The problem of personal identity was not the reason why John Locke wrote his Essay Concerning Human Understanding, although it may be the reason that many today are introduced to his work and to the classic problem of personal identity. This chapter begins with an inquiry into some of the main reasons Locke includes a section on personal identity in the second and subsequent editions of his Essay Concerning Human Understanding (hereafter, Essay). The suggestion made by William Molyneux and the passages he cites in correspondence with Locke is a logical place to begin. And as we examine Molyneux’s suggestion, it becomes clear that what he was asking for and what Locke provides in response is more than a treatment of a particular problem. Rather, it is an engagement with ongoing fundamental concerns about philosophy and theology in light of the new science.

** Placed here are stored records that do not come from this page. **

import Literature.MathematicalPhysics.QuantumFieldTheory.Balaban1983to89.T3OrbitAverage

/-!
# Route `PoincareLipschitz` (planner ym-r3-idea-2 g7, LINE 15), glue `TwoSidedOfConcentration` (stmt-QuantumFields-23535) —
# helper 2: the BOX-RESTRICTED `ℓ²` LINK PSEUDOMETRIC on `SU(N)^{bonds}`

The crux `BlockLipschitzL` measures pairs of configurations `U, U'` of one lattice by
`d_B(U,U') = (Σ_{b ∈ B} dist1(U_b U'_b⁻¹)²)^{1/2}` (`B` = the bonds of a box, written as an `if … then … else 0` sum), and the crux
`MesoscopicConcentrationL` by the same sum over ALL bonds.  This file records the elementary facts that make `d_B` a gauge-invariant,
box-local, continuous pseudometric dominated by the full link metric: `d_B ≥ 0`, `d_B(U,U) = 0`, symmetry (`dist1 g⁻¹ = dist1 g`), the triangle
inequality (`dist1 (gh) ≤ dist1 g + dist1 h` bondwise and Minkowski in `ℓ²`), continuity in the first argument, invariance under gauge
transformations (`dist1 (h g h⁻¹) = dist1 g`), dependence on `U` only through `U|_B`, and `d_B ≤ d`.

Width seat ym-line-sfw-p2-w3 g30 (cell ym-idea-1, R3 family; free hands), `--supports stmt-QuantumFields-23535`.  Bookkeeping only; no crux, rung
(R3 is a RECORD rung) or summit is proved; the Yang–Mills mass gap is NOT proved.
-/

set_option autoImplicit false

namespace Summit.QuantumFields.YangMills.Theorems.PoincareLipschitz.TwoSidedOfConcentration

open scoped BigOperators
open Literature.MathematicalPhysics.QuantumFieldTheory.Balaban1983to89

/-! ## §1 Minkowski's inequality for finite `ℓ²` sums of dominated non-negative families -/

/-- If `0 ≤ z ≤ x + y` termwise, then `√(Σ z²) ≤ √(Σ x²) + √(Σ y²)` (Cauchy–Schwarz). [folklore] -/
theorem sqrt_sum_sq_le_of_le_add {ι : Type*} (s : Finset ι) (x y z : ι → ℝ)
    (hz0 : ∀ i, 0 ≤ z i) (hz : ∀ i, z i ≤ x i + y i) :
    Real.sqrt (∑ i ∈ s, z i ^ 2) ≤ Real.sqrt (∑ i ∈ s, x i ^ 2) + Real.sqrt (∑ i ∈ s, y i ^ 2) := by
  set A := Real.sqrt (∑ i ∈ s, x i ^ 2) with hA
  set B := Real.sqrt (∑ i ∈ s, y i ^ 2) with hB
  have hX0 : 0 ≤ ∑ i ∈ s, x i ^ 2 := Finset.sum_nonneg fun i _ => sq_nonneg _
  have hY0 : 0 ≤ ∑ i ∈ s, y i ^ 2 := Finset.sum_nonneg fun i _ => sq_nonneg _
  have hA0 : 0 ≤ A := Real.sqrt_nonneg _
  have hB0 : 0 ≤ B := Real.sqrt_nonneg _
  have hzle : ∑ i ∈ s, z i ^ 2 ≤ ∑ i ∈ s, (x i + y i) ^ 2 :=
    Finset.sum_le_sum fun i _ => pow_le_pow_left₀ (hz0 i) (hz i) 2
  have hcs : ∑ i ∈ s, x i * y i ≤ A * B := by
    have h := Finset.sum_mul_sq_le_sq_mul_sq s x y
    calc ∑ i ∈ s, x i * y i ≤ |∑ i ∈ s, x i * y i| := le_abs_self _
      _ = Real.sqrt ((∑ i ∈ s, x i * y i) ^ 2) := (Real.sqrt_sq_eq_abs _).symm
      _ ≤ Real.sqrt ((∑ i ∈ s, x i ^ 2) * ∑ i ∈ s, y i ^ 2) := Real.sqrt_le_sqrt h
      _ = A * B := by rw [hA, hB, Real.sqrt_mul hX0]
  have hexp : ∑ i ∈ s, (x i + y i) ^ 2 = ∑ i ∈ s, x i ^ 2 + 2 * ∑ i ∈ s, x i * y i + ∑ i ∈ s, y i ^ 2 := by
    simp only [add_sq, Finset.sum_add_distrib, Finset.mul_sum]
    refine congrArg₂ _ (congrArg₂ _ rfl (Finset.sum_congr rfl fun i _ => by ring)) rfl
  have hsqA : A ^ 2 = ∑ i ∈ s, x i ^ 2 := by rw [hA, Real.sq_sqrt hX0]
  have hsqB : B ^ 2 = ∑ i ∈ s, y i ^ 2 := by rw [hB, Real.sq_sqrt hY0]
  have hle : ∑ i ∈ s, z i ^ 2 ≤ (A + B) ^ 2 := by
    calc ∑ i ∈ s, z i ^ 2 ≤ ∑ i ∈ s, (x i + y i) ^ 2 := hzle
      _ = A ^ 2 + 2 * ∑ i ∈ s, x i * y i + B ^ 2 := by rw [hexp, hsqA, hsqB]
      _ ≤ A ^ 2 + 2 * (A * B) + B ^ 2 := by linarith
      _ = (A + B) ^ 2 := by ring
  calc Real.sqrt (∑ i ∈ s, z i ^ 2) ≤ Real.sqrt ((A + B) ^ 2) := Real.sqrt_le_sqrt hle
    _ = A + B := Real.sqrt_sq (add_nonneg hA0 hB0)

/-! ## §2 The box link pseudometric on `SU(N)^{bonds}` -/

section Box

variable {N : ℕ} [NeZero N] {P : Params} {k : ℕ} (w : PBond P k → Prop) [DecidablePred w]

/-- `dist1 ≥ 0` squared under the box cut-off: the summand is non-negative. [folklore] -/
theorem boxTerm_nonneg (U U' : GaugeField P k (Matrix.specialUnitaryGroup (Fin N) ℂ)) (b : PBond P k) :
    0 ≤ (if w b then GaugeGroup.dist1 (U b * (U' b)⁻¹) ^ 2 else 0) := by
  split_ifs
  · exact sq_nonneg _
  · exact le_rfl

/-- The summand is the square of the cut-off bond distance `[b ∈ B]·dist1(U_b U'_b⁻¹)`. [folklore] -/
theorem boxTerm_eq_sq (U U' : GaugeField P k (Matrix.specialUnitaryGroup (Fin N) ℂ)) (b : PBond P k) :
    (if w b then GaugeGroup.dist1 (U b * (U' b)⁻¹) ^ 2 else 0) =
      (if w b then GaugeGroup.dist1 (U b * (U' b)⁻¹) else 0) ^ 2 := by
  split_ifs <;> simp

/-- `d_B(U,U') ≥ 0`. [folklore] -/
theorem boxLinkDist_nonneg (U U' : GaugeField P k (Matrix.specialUnitaryGroup (Fin N) ℂ)) :
    0 ≤ Real.sqrt (∑ b : PBond P k, if w b then GaugeGroup.dist1 (U b * (U' b)⁻¹) ^ 2 else 0) :=
  Real.sqrt_nonneg _

/-- `d_B(U,U) = 0` (`dist1 1 = 0`). [folklore] -/
theorem boxLinkDist_self (U : GaugeField P k (Matrix.specialUnitaryGroup (Fin N) ℂ)) :
    Real.sqrt (∑ b : PBond P k, if w b then GaugeGroup.dist1 (U b * (U b)⁻¹) ^ 2 else 0) = 0 := by
  have h : ∀ b : PBond P k, (if w b then GaugeGroup.dist1 (U b * (U b)⁻¹) ^ 2 else 0) = 0 := by
    intro b
    rw [mul_inv_cancel, GaugeGroup.dist1_one]
    simp
  simp_rw [h]
  simp

/-- Symmetry `d_B(U,U') = d_B(U',U)` (`dist1 g⁻¹ = dist1 g`). [folklore] -/
theorem boxLinkDist_comm (U U' : GaugeField P k (Matrix.specialUnitaryGroup (Fin N) ℂ)) :
    Real.sqrt (∑ b : PBond P k, if w b then GaugeGroup.dist1 (U b * (U' b)⁻¹) ^ 2 else 0) =
      Real.sqrt (∑ b : PBond P k, if w b then GaugeGroup.dist1 (U' b * (U b)⁻¹) ^ 2 else 0) := by
  have h : ∀ b : PBond P k, GaugeGroup.dist1 (U b * (U' b)⁻¹) = GaugeGroup.dist1 (U' b * (U b)⁻¹) := by
    intro b
    rw [← GaugeGroup.dist1_inv (U b * (U' b)⁻¹), mul_inv_rev, inv_inv]
  simp_rw [h]

/-- Triangle inequality `d_B(U,U'') ≤ d_B(U,U') + d_B(U',U'')` (`dist1 (gh) ≤ dist1 g + dist1 h` bondwise, Minkowski). [folklore] -/
theorem boxLinkDist_triangle (U U' U'' : GaugeField P k (Matrix.specialUnitaryGroup (Fin N) ℂ)) :
    Real.sqrt (∑ b : PBond P k, if w b then GaugeGroup.dist1 (U b * (U'' b)⁻¹) ^ 2 else 0) ≤
      Real.sqrt (∑ b : PBond P k, if w b then GaugeGroup.dist1 (U b * (U' b)⁻¹) ^ 2 else 0) +
        Real.sqrt (∑ b : PBond P k, if w b then GaugeGroup.dist1 (U' b * (U'' b)⁻¹) ^ 2 else 0) := by
  simp_rw [boxTerm_eq_sq w]
  refine sqrt_sum_sq_le_of_le_add Finset.univ _ _ _ (fun b => ?_) (fun b => ?_)
  · split_ifs
    · exact GaugeGroup.dist1_nonneg _
    · exact le_rfl
  · split_ifs
    · have h : U b * (U'' b)⁻¹ = (U b * (U' b)⁻¹) * (U' b * (U'' b)⁻¹) := by group
      rw [h]
      exact GaugeGroup.dist1_mul_le _ _
    · simp

/-- `U ↦ d_B(U,U')` is continuous (product topology; `dist1` continuous on `SU(N)`). [folklore] -/
theorem continuous_boxLinkDist (U' : GaugeField P k (Matrix.specialUnitaryGroup (Fin N) ℂ)) :
    Continuous fun U : GaugeField P k (Matrix.specialUnitaryGroup (Fin N) ℂ) =>
      Real.sqrt (∑ b : PBond P k, if w b then GaugeGroup.dist1 (U b * (U' b)⁻¹) ^ 2 else 0) := by
  have hd : Continuous (GaugeGroup.dist1 : Matrix.specialUnitaryGroup (Fin N) ℂ → ℝ) :=
    UnitaryModel.continuous_opDist1.comp (Literature.MathematicalPhysics.QuantumLattice.continuous_fundamentalRep (Fin N))
  refine Real.continuous_sqrt.comp (continuous_finsetSum _ fun b _ => ?_)
  by_cases hb : w b
  · simp only [hb, if_true]
    have hU : Continuous fun U : GaugeField P k (Matrix.specialUnitaryGroup (Fin N) ℂ) => U b := continuous_apply b
    exact (hd.comp (hU.mul continuous_const)).pow 2
  · simp only [hb, if_false]
    exact continuous_const

/-- Gauge invariance `d_B(U^u, U'^u) = d_B(U,U')` (`U^u_b U'^u_b⁻¹ = u(b₋)·U_b U'_b⁻¹·u(b₋)⁻¹` and `dist1` is a class function).
[cite: Balaban1985Averaging, (8) p.19] -/
theorem boxLinkDist_gaugeAct (u : GaugeTransf P k (Matrix.specialUnitaryGroup (Fin N) ℂ))
    (U U' : GaugeField P k (Matrix.specialUnitaryGroup (Fin N) ℂ)) :
    Real.sqrt (∑ b : PBond P k, if w b then
        GaugeGroup.dist1 (GaugeField.gaugeAct u U b * (GaugeField.gaugeAct u U' b)⁻¹) ^ 2 else 0) =
      Real.sqrt (∑ b : PBond P k, if w b then GaugeGroup.dist1 (U b * (U' b)⁻¹) ^ 2 else 0) := by
  have h : ∀ b : PBond P k, GaugeGroup.dist1 (GaugeField.gaugeAct u U b * (GaugeField.gaugeAct u U' b)⁻¹) =
      GaugeGroup.dist1 (U b * (U' b)⁻¹) := by
    intro b
    have hb : GaugeField.gaugeAct u U b * (GaugeField.gaugeAct u U' b)⁻¹ = u b.src * (U b * (U' b)⁻¹) * (u b.src)⁻¹ := by
      simp only [GaugeField.gaugeAct]
      group
    rw [hb, GaugeGroup.dist1_conj]
  simp_rw [h]

/-- Box locality: `d_B(U,V)` depends on `U` only through `U|_B`. [folklore] -/
theorem boxLinkDist_congr_left {U U'' : GaugeField P k (Matrix.specialUnitaryGroup (Fin N) ℂ)} (h : ∀ b, w b → U b = U'' b)
    (V : GaugeField P k (Matrix.specialUnitaryGroup (Fin N) ℂ)) :
    Real.sqrt (∑ b : PBond P k, if w b then GaugeGroup.dist1 (U b * (V b)⁻¹) ^ 2 else 0) =
      Real.sqrt (∑ b : PBond P k, if w b then GaugeGroup.dist1 (U'' b * (V b)⁻¹) ^ 2 else 0) := by
  refine congrArg Real.sqrt (Finset.sum_congr rfl fun b _ => ?_)
  by_cases hb : w b
  · simp only [hb, if_true, h b hb]
  · simp only [hb, if_false]

/-- Domination by the full link metric: `d_B(U,U') ≤ d(U,U') = (Σ_{all b} dist1(U_b U'_b⁻¹)²)^{1/2}`. [folklore] -/
theorem boxLinkDist_le_linkDist (U U' : GaugeField P k (Matrix.specialUnitaryGroup (Fin N) ℂ)) :
    Real.sqrt (∑ b : PBond P k, if w b then GaugeGroup.dist1 (U b * (U' b)⁻¹) ^ 2 else 0) ≤
      Real.sqrt (∑ b : PBond P k, GaugeGroup.dist1 (U b * (U' b)⁻¹) ^ 2) := by
  refine Real.sqrt_le_sqrt (Finset.sum_le_sum fun b _ => ?_)
  split_ifs
  · exact le_rfl
  · exact sq_nonneg _

/-- The quasi-inverse of a gauge transformation: `(U^{u⁻¹})^{u} = U` with `u⁻¹(x) = u(x)⁻¹`. [cite: Balaban1985Averaging, (8) p.19] -/
theorem gaugeAct_gaugeAct_inv (u : GaugeTransf P k (Matrix.specialUnitaryGroup (Fin N) ℂ))
    (U : GaugeField P k (Matrix.specialUnitaryGroup (Fin N) ℂ)) :
    GaugeField.gaugeAct u (GaugeField.gaugeAct (fun x => (u x)⁻¹) U) = U := by
  funext b
  simp only [GaugeField.gaugeAct]
  group

end Box

end Summit.QuantumFields.YangMills.Theorems.PoincareLipschitz.TwoSidedOfConcentration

I. Molyneux and the Principium Individuationis in Scholastic Philosophical and Theological Thought

Chapter 27, “Of Identity and Diversity,” is added by Locke to Book II in the second edition of the Essay at the suggestion of William Molyneux to consider subjects that would facilitate the adoption of the Essay by a largely scholastic Oxford.1 Molyneux, in correspondence with Locke, first suggests that Locke write an entire treatise on the topics of traditional scholastic logic and metaphysics.2 Locke demurs and requests of Molyneux specific headings he might incorporate into the second edition of the Essay.3 Molyneux replies with two of the more traditional metaphysical problems with which the scholastics deal, namely eternal truths and the principium individuationis4 as he thinks Locke needs but expand on the topic and those passages from the first edition where Locke had already discussed these issues.
To better understand Molyneux’s suggestion and Locke’s response to it, a brief inquiry into the problem of the principium individuationis with an emphasis on understanding its relationship to some key theological controversies in scholastic thought at Oxford and elsewhere is helpful.5
The problem of the principium individuationis centers on what individuates, or makes distinct, an individual from others of the same kind. For example, how or why is it that my cat, Electra, is an individual cat and different from any other individual cat, say your cat, Bob? It is not enough to say that they just are different cats. Rather what is asked for is an account of what makes her a distinct cat from Bob. Is it that she is an individual? Is it that she is a bundle of qualities that are unique because of the location of them? Is it because she has an individual soul or life force (which may or may not have had previous experience)? An account that is given in response to these questions impacts on related questions involving identity and individuation—that is, is what makes Electra distinct from Bob the same thing that makes both a cat? And if so, what is it that makes them cats and not dogs? Is what makes her distinct now from Bob is that which will continue to make her distinct from him in a few years? And is there any way that she can become Bob?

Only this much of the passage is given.